» **WHAT TO DO**
Write only the number of lines below in which "mixedSpace" occurs.

- - -

set_option maxHeartbeats 400000 in
/-- **THE WEIGHTED EULER DISCHARGE on `𝒞_𝐀(γ₀) ⊂ ConjClasses U(H₂)(𝐀)` AT THE RELATIVE CLAUSE** — ★ (ζ1) for the CLASS-WEIGHTED function `x ↦ w[x] · T(x)`,
`w` EULER on the carrier (`hwE`) and trivial at almost every local base class (`hw1`): the weighted adelic sum factors into the weighted local ∕ archimedean
stable sums.  Same proof as ★ (ζ1), every class orbital integral multiplied by its weight (§1). [cite: Rogawski1990, §4.1 (4.1.2) p. 40; §4.3 p. 44; §5.4 (5.4.3) pp. 72–73]
[cite: Kottwitz1986, Prop. 7.1, Cor. 7.3] -/
theorem MatchingAdeleG₂.exists_isEulerOnClasses_ofLocalAdelic_classWeight_of_eventuallyKConj (hH₂ : (H₂.map (cmConjRingHom L))ᵀ = H₂) (hdet : H₂.det ≠ 0)
    (hγ : Corresponds (cmConjRingHom L) H₁ H₂ γ₀ γ)
    (hKrel : ∀ᶠ v in cofinite, ∀ g g' : (UnitaryGroup.cmDatum L 3 H₂).Local v,
      g ∈ UnitaryGroup.cmLocalIntegralLevel L 3 H₂ v → g' ∈ UnitaryGroup.cmLocalIntegralLevel L 3 H₂ v →
        Corresponds (UnitaryGroup.conjLocal L (IsCMField.complexConj L) v) ((UnitaryGroup.adelicForm L 3 H₁).map (UnitaryGroup.adeleToLocal L v))
          ((UnitaryGroup.adelicForm L 3 H₂).map (UnitaryGroup.adeleToLocal L v)) ((UnitaryGroup.cmDatum L 3 H₁).toLocal v ((UnitaryGroup.cmDatum L 3 H₁).toAdelic γ₀)) g →
        Corresponds (UnitaryGroup.conjLocal L (IsCMField.complexConj L) v) ((UnitaryGroup.adelicForm L 3 H₁).map (UnitaryGroup.adeleToLocal L v))
          ((UnitaryGroup.adelicForm L 3 H₂).map (UnitaryGroup.adeleToLocal L v)) ((UnitaryGroup.cmDatum L 3 H₁).toLocal v ((UnitaryGroup.cmDatum L 3 H₁).toAdelic γ₀)) g' →
          ∃ k ∈ UnitaryGroup.cmLocalIntegralLevel L 3 H₂ v, k * g * k⁻¹ = g')
    (mq : ∀ v : HeightOneSpectrum (𝓞 ↥(maximalRealSubfield L)),
      OrbitalMeasureFamily ((UnitaryGroup.cmDatum L 3 H₂).Local v))
    (mqi : OrbitalMeasureFamily (UnitaryGroup.arch (↥(maximalRealSubfield L)) L (IsCMField.complexConj L) 3
      H₂))
    (hadm : ∀ v, (mq v).IsAdmissibleOn fun x : (UnitaryGroup.cmDatum L 3 H₂).Local v =>
      Corresponds (UnitaryGroup.conjLocal L (IsCMField.complexConj L) v)
        ((UnitaryGroup.adelicForm L 3 H₁).map (UnitaryGroup.adeleToLocal L v))
        ((UnitaryGroup.adelicForm L 3 H₂).map (UnitaryGroup.adeleToLocal L v))
        ((UnitaryGroup.cmDatum L 3 H₁).toLocal v ((UnitaryGroup.cmDatum L 3 H₁).toAdelic γ₀)) x)
    (hadmA : mqi.IsAdmissibleOn fun a : UnitaryGroup.arch (↥(maximalRealSubfield L)) L (IsCMField.complexConj L) 3 H₂ =>
      Corresponds (UnitaryGroup.conjMixed (↥(maximalRealSubfield L)) L (IsCMField.complexConj L)) (UnitaryGroup.archFormOf L 3 H₁)
        (UnitaryGroup.archFormOf L 3 H₂) (cmRationalToArch L 3 H₁ γ₀) a)
    (hO : ∀ v : HeightOneSpectrum (𝓞 ↥(maximalRealSubfield L)),
      IsClosed {x : GL (Fin 3) (UnitaryGroup.LocalRing L v) | ∃ g : GL (Fin 3) (UnitaryGroup.LocalRing L v),
        g * (((UnitaryGroup.cmDatum L 3 H₂).toLocal v ((UnitaryGroup.cmDatum L 3 H₂).toAdelic γ)).val :
          GL (Fin 3) (UnitaryGroup.LocalRing L v)) * g⁻¹ = x})
    (hOi : IsClosed {x : GL (Fin 3) (mixedEmbedding.mixedSpace L) | ∃ g : GL (Fin 3) (mixedEmbedding.mixedSpace L),
        g * ((cmRationalToArch L 3 H₂ γ).val : GL (Fin 3) (mixedEmbedding.mixedSpace L)) * g⁻¹ = x})
    (hnormγ : ∃ S₀ : Finset (HeightOneSpectrum (𝓞 ↥(maximalRealSubfield L))),
      UnitaryGroup.IsNormalisedOff L 3 H₂ mq
        ((UnitaryGroup.cmDatum L 3 H₂).toAdelic γ) S₀)
    (hnorm : ∀ p : MatchingAdeleG₂ L H₁ H₂ γ₀, ∃ S₀ : Finset (HeightOneSpectrum (𝓞 ↥(maximalRealSubfield L))),
      UnitaryGroup.IsNormalisedOff L 3 H₂ mq p.adele S₀)
    (T : UnitaryGroup.PureTensor L 3 H₂) (hT : T.IsTest)
    (hFi : ∀ c ∈ MatchingAdeleG₂.classes L H₁ H₂ γ₀, Integrable
      (descConj (Quotient.out c : (UnitaryGroup.cmDatum L 3 H₂).Adelic)
        (Subgroup.centralizer ({(Quotient.out c : (UnitaryGroup.cmDatum L 3 H₂).Adelic)} :
          Set (UnitaryGroup.cmDatum L 3 H₂).Adelic))
        (centralizer_comm _) T.eval)
      (UnitaryGroup.OrbitalMeasureFamily.ofLocalAdelic L 3 H₂ mq mqi c))
    -- the class weights: adelic, local, archimedean; Euler on the carrier; trivial at almost every local base point
    (w : ConjClasses (UnitaryGroup.cmDatum L 3 H₂).Adelic → ℂ)
    (wloc : ∀ v : HeightOneSpectrum (𝓞 ↥(maximalRealSubfield L)), ConjClasses ((UnitaryGroup.cmDatum L 3 H₂).Local v) → ℂ)
    (warch : ConjClasses (UnitaryGroup.arch (↥(maximalRealSubfield L)) L (IsCMField.complexConj L) 3 H₂) → ℂ)
    (hwE : ∀ c ∈ MatchingAdeleG₂.classes L H₁ H₂ γ₀, ∃ Sw : Finset (HeightOneSpectrum (𝓞 ↥(maximalRealSubfield L))),
      (∀ v ∉ Sw, wloc v (ConjClasses.mk ((UnitaryGroup.cmDatum L 3 H₂).toLocal v (Quotient.out c))) = 1) ∧
      w c = warch (ConjClasses.mk (UnitaryGroup.archPart (↥(maximalRealSubfield L)) L (IsCMField.complexConj L) 3 H₂ (Quotient.out c))) *
        ∏ v ∈ Sw, wloc v (ConjClasses.mk ((UnitaryGroup.cmDatum L 3 H₂).toLocal v (Quotient.out c))))
    (hw1 : ∀ᶠ v in cofinite, wloc v (ConjClasses.mk ((UnitaryGroup.cmDatum L 3 H₂).toLocal v ((UnitaryGroup.cmDatum L 3 H₂).toAdelic γ))) = 1) :
    ∃ S₁ : Finset (HeightOneSpectrum (𝓞 ↥(maximalRealSubfield L))), ∀ S : Finset (HeightOneSpectrum (𝓞 ↥(maximalRealSubfield L))), S₁ ⊆ S →
      IsEulerOnClasses (MatchingAdeleG₂.classes L H₁ H₂ γ₀)
        (UnitaryGroup.OrbitalMeasureFamily.ofLocalAdelic L 3 H₂ mq mqi) (fun x => w (ConjClasses.mk x) * T.eval x) S
        (fun v => localStableOrbitalIntegral L 3 H₂ v (mq v) (fun y => wloc v (ConjClasses.mk y) * T.loc v y)
          ((UnitaryGroup.cmDatum L 3 H₂).toLocal v
            ((UnitaryGroup.cmDatum L 3 H₂).toAdelic γ)))
        (archStableOrbitalIntegral L 3 H₂ mqi (fun a => warch (ConjClasses.mk a) * T.arch a)
          (cmRationalToArch L 3 H₂ γ)) := by
  classical
  have hadmAt : ∀ v (x : (UnitaryGroup.cmDatum L 3 H₂).Local v),
      Corresponds (UnitaryGroup.conjLocal L (IsCMField.complexConj L) v)
        ((UnitaryGroup.adelicForm L 3 H₁).map (UnitaryGroup.adeleToLocal L v))
        ((UnitaryGroup.adelicForm L 3 H₂).map (UnitaryGroup.adeleToLocal L v))
        ((UnitaryGroup.cmDatum L 3 H₁).toLocal v ((UnitaryGroup.cmDatum L 3 H₁).toAdelic γ₀)) x →
      mq v (ConjClasses.mk x) ≠ 0 ∧ SMulInvariantMeasure _ _ (mq v (ConjClasses.mk x)) ∧ IsFiniteMeasureOnCompacts (mq v (ConjClasses.mk x)) :=
    fun v x hx => hadm v (ConjClasses.mk x) (hx.of_isStablyConj_right (isStablyConj_of_isConj (isConj_out_conjClasses_mk x)))
  -- (1) the clause made absolute at the integral base point `γ_v`
  have hKCev : ∀ᶠ v in cofinite, ∀ g : (UnitaryGroup.cmDatum L 3 H₂).Local v,
      g ∈ UnitaryGroup.cmLocalIntegralLevel L 3 H₂ v →
      Corresponds (UnitaryGroup.conjLocal L (IsCMField.complexConj L) v)
          ((UnitaryGroup.adelicForm L 3 H₁).map (UnitaryGroup.adeleToLocal L v))
          ((UnitaryGroup.adelicForm L 3 H₂).map (UnitaryGroup.adeleToLocal L v))
          ((UnitaryGroup.cmDatum L 3 H₁).toLocal v ((UnitaryGroup.cmDatum L 3 H₁).toAdelic γ₀)) g →
        ∃ k ∈ UnitaryGroup.cmLocalIntegralLevel L 3 H₂ v,
          k * (UnitaryGroup.cmDatum L 3 H₂).toLocal v ((UnitaryGroup.cmDatum L 3 H₂).toAdelic γ) * k⁻¹ = g := by
    filter_upwards [hKrel,
      eventually_toLocal_mem_cmLocalIntegralLevel ((UnitaryGroup.cmDatum L 3 H₂).toAdelic γ)] with v hv hγint g hg hcg
    exact hv _ g hγint hg (corresponds_toLocal_toAdelic hγ v) hcg
  have hKfin := Filter.eventually_cofinite.1 hKCev
  -- (2) the unit-factor places at the base class `[γ_v]` (★ K6-β at `H₂`)
  obtain ⟨S₀γ, hS₀γ⟩ := hnormγ
  have hunit := UnitaryGroup.eventually_classOrbitalIntegral_indicator_eq_one_of_integralConj L 3 H₂ mq γ
    (MatchingAdeleG₂.isConj_toLocal_of_eventuallyKConj hKrel hγ)
    (fun v => (hadmAt v _ (corresponds_toLocal_toAdelic hγ v)).2.1) hS₀γ
  have hUfin := Filter.eventually_cofinite.1 hunit
  have hWfin := Filter.eventually_cofinite.1 hw1
  refine ⟨T.S ∪ hKfin.toFinset ∪ hUfin.toFinset ∪ hWfin.toFinset, fun S hS => ?_⟩
  have hS_T : ∀ v ∉ S, v ∉ T.S := fun v hv h =>
    hv (hS (Finset.mem_union_left _ (Finset.mem_union_left _ (Finset.mem_union_left _ h))))
  have hS_K : ∀ v ∉ S, ∀ g : (UnitaryGroup.cmDatum L 3 H₂).Local v,
      g ∈ UnitaryGroup.cmLocalIntegralLevel L 3 H₂ v →
      Corresponds (UnitaryGroup.conjLocal L (IsCMField.complexConj L) v)
          ((UnitaryGroup.adelicForm L 3 H₁).map (UnitaryGroup.adeleToLocal L v))
          ((UnitaryGroup.adelicForm L 3 H₂).map (UnitaryGroup.adeleToLocal L v))
          ((UnitaryGroup.cmDatum L 3 H₁).toLocal v ((UnitaryGroup.cmDatum L 3 H₁).toAdelic γ₀)) g →
        ∃ k ∈ UnitaryGroup.cmLocalIntegralLevel L 3 H₂ v,
          k * (UnitaryGroup.cmDatum L 3 H₂).toLocal v
                ((UnitaryGroup.cmDatum L 3 H₂).toAdelic γ) * k⁻¹ = g := by
    intro v hv
    by_contra hnot
    exact hv (hS (Finset.mem_union_left _ (Finset.mem_union_left _ (Finset.mem_union_right _ (hKfin.mem_toFinset.2 hnot)))))
  have hS_U : ∀ v ∉ S, classOrbitalIntegral (mq v)
      ((UnitaryGroup.cmLocalIntegralLevel L 3 H₂ v :
        Set ((UnitaryGroup.cmDatum L 3 H₂).Local v)).indicator fun _ => (1 : ℂ))
      (ConjClasses.mk ((UnitaryGroup.cmDatum L 3 H₂).toLocal v
        ((UnitaryGroup.cmDatum L 3 H₂).toAdelic γ))) = 1 := by
    intro v hv
    by_contra hnot
    exact hv (hS (Finset.mem_union_left _ (Finset.mem_union_right _ (hUfin.mem_toFinset.2 hnot))))
  have hS_W : ∀ v ∉ S, wloc v (ConjClasses.mk ((UnitaryGroup.cmDatum L 3 H₂).toLocal v ((UnitaryGroup.cmDatum L 3 H₂).toAdelic γ))) = 1 := by
    intro v hv
    by_contra hnot
    exact hv (hS (Finset.mem_union_right _ (hWfin.mem_toFinset.2 hnot)))
  refine MatchingAdeleG₂.isEulerOnClasses_of_factor_of_eventuallyKConj hKrel hγ _ (fun x => w (ConjClasses.mk x) * T.eval x) mq
    (fun v y => wloc v (ConjClasses.mk y) * T.loc v y) mqi (fun a => warch (ConjClasses.mk a) * T.arch a) S
    (fun c hc => ?_) (fun v hv => ?_) (fun v hv d hd hne => ?_) (fun v _ => ?_) ?_
  · -- (fac) ★ C3 at the class `c`, unit factors off `S ∪ {v | local class of c ≠ [γ_v]} ∪ S_w(c)`, then the weights
    obtain ⟨p, rfl⟩ := hc
    obtain ⟨Sw, hSw, hwc⟩ := hwE _ (MatchingAdeleG₂.mk_adele_mem_classes p)
    let q : MatchingAdeleG₂ L H₁ H₂ γ₀ := p.conj (Quotient.out (ConjClasses.mk p.adele)) (isConj_out_conjClasses_mk p.adele)
    have hq : q.adele = Quotient.out (ConjClasses.mk p.adele) := rfl
    obtain ⟨S₀, hS₀⟩ := hnorm q
    have hev := MatchingAdeleG₂.eventually_map_toLocal_eq_mk_of_eventuallyKConj hKrel hγ (MatchingAdeleG₂.mk_adele_mem_classes p)
    have hevfin := Filter.eventually_cofinite.1 hev
    -- the unweighted unit factor off `S ∪ S_ev(c)`
    have hunit1 : ∀ v ∉ S ∪ hevfin.toFinset, classOrbitalIntegral (mq v) (T.loc v)
        (ConjClasses.mk ((UnitaryGroup.cmDatum L 3 H₂).toLocal v (Quotient.out (ConjClasses.mk p.adele)))) = 1 := by
      intro v hv
      have hvS : v ∉ S := fun h => hv (Finset.mem_union_left _ h)
      have hvE : ConjClasses.map ((UnitaryGroup.cmDatum L 3
          H₂).toLocal v) (ConjClasses.mk p.adele) =
          ConjClasses.mk ((UnitaryGroup.cmDatum L 3 H₂).toLocal v
            ((UnitaryGroup.cmDatum L 3 H₂).toAdelic γ)) := by
        by_contra hnot
        exact hv (Finset.mem_union_right _ (hevfin.mem_toFinset.2 hnot))
      rw [← conjClasses_map_eq_mk_out ((UnitaryGroup.cmDatum L 3
          H₂).toLocal v) (ConjClasses.mk p.adele),
        hvE, (hT.isUnramified).loc_eq (hS_T v hvS)]
      exact hS_U v hvS
    refine ⟨S ∪ hevfin.toFinset ∪ Sw, fun v hv => ?_, ?_⟩
    · -- weighted unit factor off `S ∪ S_ev(c) ∪ S_w(c)`
      rw [classOrbitalIntegral_classWeight_mul, hSw v (fun h => hv (Finset.mem_union_right _ h)), one_mul]
      exact hunit1 v (fun h => hv (Finset.mem_union_left _ h))
    · -- the product formula for `T`, times the Euler form of the weight
      have hfacT := UnitaryGroup.classOrbitalIntegral_ofLocalAdelic_eval_eq_mul_prod L 3 _ mq mqi (ConjClasses.mk p.adele) (by rw [hq] at hS₀; exact hS₀)
        (fun v => hadmAt v _ (by rw [← hq]; exact q.corresponds_toLocal v))
        (hadmA _ (Corresponds.of_isStablyConj_right (by rw [← hq]; exact q.corresponds_arch)
          ((UnitaryGroup.arch (↥(maximalRealSubfield L)) L (IsCMField.complexConj L) 3
            H₂).subtype.map_isConj (isConj_out_conjClasses_mk _))))
        T (S ∪ hevfin.toFinset ∪ Sw) hT.isUnramified (hFi _ (MatchingAdeleG₂.mk_adele_mem_classes p))
        (fun v hv => hunit1 v (fun h => hv (Finset.mem_union_left _ h)))
      -- the weight over the larger finite set
      have hwprod : w (ConjClasses.mk p.adele) =
          warch (ConjClasses.mk (UnitaryGroup.archPart (↥(maximalRealSubfield L)) L (IsCMField.complexConj L) 3 H₂
            (Quotient.out (ConjClasses.mk p.adele)))) *
          ∏ v ∈ S ∪ hevfin.toFinset ∪ Sw, wloc v (ConjClasses.mk ((UnitaryGroup.cmDatum L 3 H₂).toLocal v (Quotient.out (ConjClasses.mk p.adele)))) := by
        rw [hwc]
        exact congrArg _ (Finset.prod_subset Finset.subset_union_right fun v _ hv => hSw v hv)
      rw [classOrbitalIntegral_classWeight_mul, hfacT, hwprod, classOrbitalIntegral_classWeight_mul, mul_mul_mul_comm, ← Finset.prod_mul_distrib]
      refine congrArg _ (Finset.prod_congr rfl fun v _ => ?_)
      rw [classOrbitalIntegral_classWeight_mul]
  · -- (h1) the base class has unit factor off `S`
    rw [classOrbitalIntegral_classWeight_mul, hS_W v hv, one_mul, (hT.isUnramified).loc_eq (hS_T v hv)]
    exact hS_U v hv
  · -- (h0) off `S` the other classes of the local stable class have factor `0`
    rw [classOrbitalIntegral_classWeight_mul, (hT.isUnramified).loc_eq (hS_T v hv),
      classOrbitalIntegral_indicator_eq_zero_of_corresponds_of_ne₂ v (hS_K v hv) (mq v) d hd hne, mul_zero]
  · -- (hfin)
    exact (finite_support_classOrbitalIntegral_inter_corresponds_local₂_of_isClosed hH₂ hdet hγ v (hO v) (mq v)
      (UnitaryGroup.PureTensor.hasCompactSupport_loc hT.isUnramified hT.isFinSmooth v)).subset
      (Set.inter_subset_inter_left _ (support_classOrbitalIntegral_classWeight_mul_subset _ _ _))
  · -- (hfinₐ)
    exact (finite_support_classOrbitalIntegral_inter_corresponds_arch₂_of_isClosed hH₂ hdet hγ hOi mqi hT.isArchTest.hasCompactSupport_arch).subset
      (Set.inter_subset_inter_left _ (support_classOrbitalIntegral_classWeight_mul_subset _ _ _))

- - -

» **RESULT**
2